Post-starburst galaxies can be identified via the presence of prominent Hydrogen Balmer absorption lines in their spectra .
We present a comprehensive study of the origin of strong Balmer lines in a volume-limited sample of 189 galaxies with 0.01 < z < 0.05 , \log ( \mbox { M } _ { \star } / \mbox { M } _ { \odot } ) > 9.5 and projected axis ratio b / a > 0.32 .
We explore their structural properties , environments , emission lines and star formation histories , and compare them to control samples of star-forming and quiescent galaxies , and simulated galaxy mergers .
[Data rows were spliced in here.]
import Summits.QuantumFields.BalabanUV.Beta.RemainderExplicitHistoryJunction
import Summits.QuantumFields.BalabanUV.Beta.EriceRemainderEnclosureHolomorphyNecessity

/-!
# RemainderExplicitScaleDrift — road P3 at co-owner #2's (E16): THE EXPLICIT RESIDUAL (R) IS UNINHABITABLE OVER THE ENTIRE
# MARKOV FAMILY once `ε₁·K_rem,L < r₀`; what (R) at small ε₁ refuses there is SCALE DRIFT — the per-scale junction «∀ k ∃ γ₁»
# holds for that family while the junction «∃ γ₁ ∀ k» fails: the quantifier swap is the load-bearing letter

Cell `pub-balaban`, β-function sub-cell, BINDER row D4 «RemainderConst leaves for Bałaban's split» (`HOME/BINDER-OWNERS.md`, owner
lineage `b2b-balaban-beta-an4`); this file by the row's co-owner #3 lineage `b2b-balaban-beta-d4-p3` (ROAD P3 = the reduction road,
series `Summits/QuantumFields/BalabanUV/Beta/RemainderExplicit*.lean`; skeleton `HOME/beta/skeletons/D4-b2b-balaban-beta-d4-p3.md`),
generation 32, β-FLOW TEAM duty (1) under the coordinator rulings «YM REDIRECT TOWARDS THE SUMMIT» (FREEZE (0) honoured: a def-free
module in road P3's own series; no leaf, no interface, no folklore-algebra module) and «YM ACCELERATION».  OCCASION: co-owner #2's
(E16) `EriceRemainderEnclosureHolomorphyNecessity` (beta-d4-p2 generation 22; XREAD C-d4p3-91, junction pin J-o): the ENTIRE MARKOV
family β_{k+1}(g₀,…,g_k) = r₀(1 − e^{−(k+1)g_k}), r₀ > 0 — every last-variable section analytic with all derivatives bounded PER
SCALE ([I] p. 264 tl.25–27 in its per-j reading), (D4-J5)'s holomorphy hypothesis satisfied with EITHER uniformity dropped — has
`RemainderConst S γ r ↔ r₀ ≤ r` on every box and NO junction.  Road P3's END (`RemainderExplicitEnd.exists_remainderConst_of_residualChain`)
delivers ONE remainder constant `r⋆ = c.ε₁·remCoeffL 4 Mc c α₂ B₃` for ALL scales k at once.  This module records where the two meet.

HONEST FRAMING (BETA-SPEC §0.2, verbatim and binding). *"Discharging BetaPertH makes Bałaban's UV stability UNCONDITIONAL — a
real constructive-QFT result; it is NOT the continuum limit and NOT the Clay problem."*  THIS MODULE DISCHARGES NOTHING: elementary
real analysis on the tree's typed shapes `FlowStep.HBeta`, `B12Beta.OneLoopSplit` ([I] (2.12)–(2.14) p. 268), `RemainderChain.RemainderConst`,
road P3's `ResidualChain` ∕ `carrierFamily`, plus by-name use of road P3's END and of (E16); the family is carried as a HYPOTHESIS
`hβ` (no definition); nothing of Bałaban's (1.22) is asserted, constructed or instantiated; row D4 class UNCHANGED (critical-path
width 0: THE INSTANCE over NODE O.2 absent; instance 0∕1; D4 DISCHARGE NO DATE).  NOT BetaPertH, NOT continuum, NOT Clay.  HONEST
DEPENDENCY: continuum YM on T⁴ ⇐ BetaPertH ∧ nine spine estimates (0/9 proved); BetaPertH ⇐ (D1) ∧ (D4) ∧ CAP+tail; G-an2-4 gates
asym, D1 and NE2/3/4.

WHAT IS PROVED ([folklore]; 0 sorry; 0 `def`).
* §1 SPLIT-FREE CURRENCY: `split_β0_eq_zero` (EVERY one-loop split of the family has β⁰ ≡ 0 — `vanish` at the zero history; this
  DISCHARGES the split hypothesis `hS0 : ∀ k, S.β0 k = 0` that (E16) carries as a binder), hence
  `le_of_remainderConst` ((E16)'s `expfam_le_of_remainderConst` for every split: a remainder constant on a box γ > 0 is ≥ r₀) and
  `remainderConst_iff` (`RemainderConst S γ r ↔ r₀ ≤ r`, every split, every box γ > 0).
* §2 **`isEmpty_residualChain_expfam`** — with road P3's END constants `(δ₀⋆, B₃)`: for EVERY split `S`, at any constants meeting the
  numeric conditions (`CondsL 4 c ℓ`, `c.R22gen ℓ`, `0 ≤ c.C3act·c.ε₁`, `0 < α₂`, `0 < c.δ₀ ≤ δ₀⋆`) with `c.ε₁·remCoeffL 4 Mc c α₂ B₃ < r₀`
  and any box `γ > 0`, the explicit residual (R) `ResidualChain 4 Mc μ ν S γ c ℓ α₂ (carrierFamily …)` has NO inhabitant; and
  `no_vanishing_residualChains_expfam` — the hypothesis of `RemainderExplicitHistoryJunction.junction_of_residualChains` (for every
  tolerance b > 0 a residual chain with `ε₁·K_rem,L < b`) is UNINHABITED over the family (it fails at b = r₀).
* §3 SCALE DRIFT, BY NAME: `perScale_af1` (`|β¹_{k+1}(p)| ≤ r₀(k+1)·g_k` — (AF-1) holds AT EACH SCALE with the honest constant r₀(k+1),
  `1 − e^{−x} ≤ x`); `perScale_junction` (for each scale k and each b > 0 a box `]0, b∕(2r₀(k+1))]` on which `|β¹_{k+1}| < b`);
  **`quantifierSwap_loadBearing`** (the PER-SCALE junction «∀ k ∀ b ∃ γ₁» HOLDS while the JUNCTION «∀ b ∃ γ₁ ∀ γ ≤ γ₁ ∃ r < b,
  RemainderConst S γ r» — r serving ALL k — FAILS, by (E16)'s `expfam_junction_elim`): the swap ∃γ₁∀k ↦ ∀k∃γ₁ is exactly what the
  family exploits; road P3's `r⋆` is quantified BEFORE k (one constant for all scales), which is why §2 excludes the family.
* END `scaleDrift_census` — the three faces of road P3's non-inhabitation series side by side, BY NAME: (E11)'s history family
  (`isEmpty_residualChain_E11`: memory, oscillation > 2r⋆), the (D4-J3) perturbation of a Markov datum (`isEmpty_residualChain_historyBlind`:
  a jump, 2r⋆ < |M|), and the entire Markov family (`isEmpty_residualChain_expfam`: scale drift, r⋆ < r₀).
READING (for CITATION-FIT §2 (α) ∕ SPINE S-D4, beside (E16) and (D4-J5)): the explicit residual (R) at small ε₁ is SCALE-UNIFORM by
construction — its exit is one `RemainderConst S γ r⋆` over all k — so it refuses, besides memory ((E11)) and jumps ((D4-J3)), the
third junction-failure mode, an analytic Markov diagonal drifting to r₀ at late scales; per-scale regularity of any strength (here:
entire, per-scale (AF-1) with constant r₀(k+1)) is compatible with that drift.  The uniformity in k that (D4-J5)'s pair (ρ, M)
carries on the R-264 side is carried, on road P3's side, by ε₁ — GIVEN THE INSTANCE (0∕1).  Class UNCHANGED.

ABSOLUTE RULE (cell charter, verbatim): "No internally-minted statement may enter as a cited fact. Every hypothesis is either
kernel-proved in this package or a verbatim quotation of a PUBLISHED theorem with page reference."  Nothing is cited as a fact here.
-/

noncomputable section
Excluding contaminants , in which the strong Balmer lines are most likely caused by dust-star geometry , we find evidence for three different pathways through the post-starburst phase , with most events occurring in intermediate-density environments : ( 1 ) a significant disruptive event , such as a gas-rich major merger , causing a starburst and growth of a spheroidal component , followed by quenching of the star formation ( 70 % of post-starburst galaxies at 9.5 < \log ( \mbox { M } _ { \star } / \mbox { M } _ { \odot } ) < 10.5 and 60 % at \log ( \mbox { M } _ { \star } / \mbox { M } _ { \odot } ) > 10.5 ) ; ( 2 ) at 9.5 < \log ( \mbox { M } _ { \star } / \mbox { M } _ { \odot } ) < 10.5 , stochastic star formation in blue-sequence galaxies , causing a weak burst and subsequent return to the blue sequence ( 30 % ) ; ( 3 ) at \log ( \mbox { M } _ { \star } / \mbox { M } _ { \odot } ) > 10.5 , cyclic evolution of quiescent galaxies which gradually move towards the high-mass end of the red sequence through weak starbursts , possibly as a result of a merger with a smaller gas-rich companion ( 40 % ) .
Our analysis suggests that AGN are ‘ on ’ for 50 \% of the duration of the post-starburst phase , meaning that traditional samples of post-starburst galaxies with strict emission line cuts will be at least 50 \% incomplete due to the exclusion of narrow-line AGN .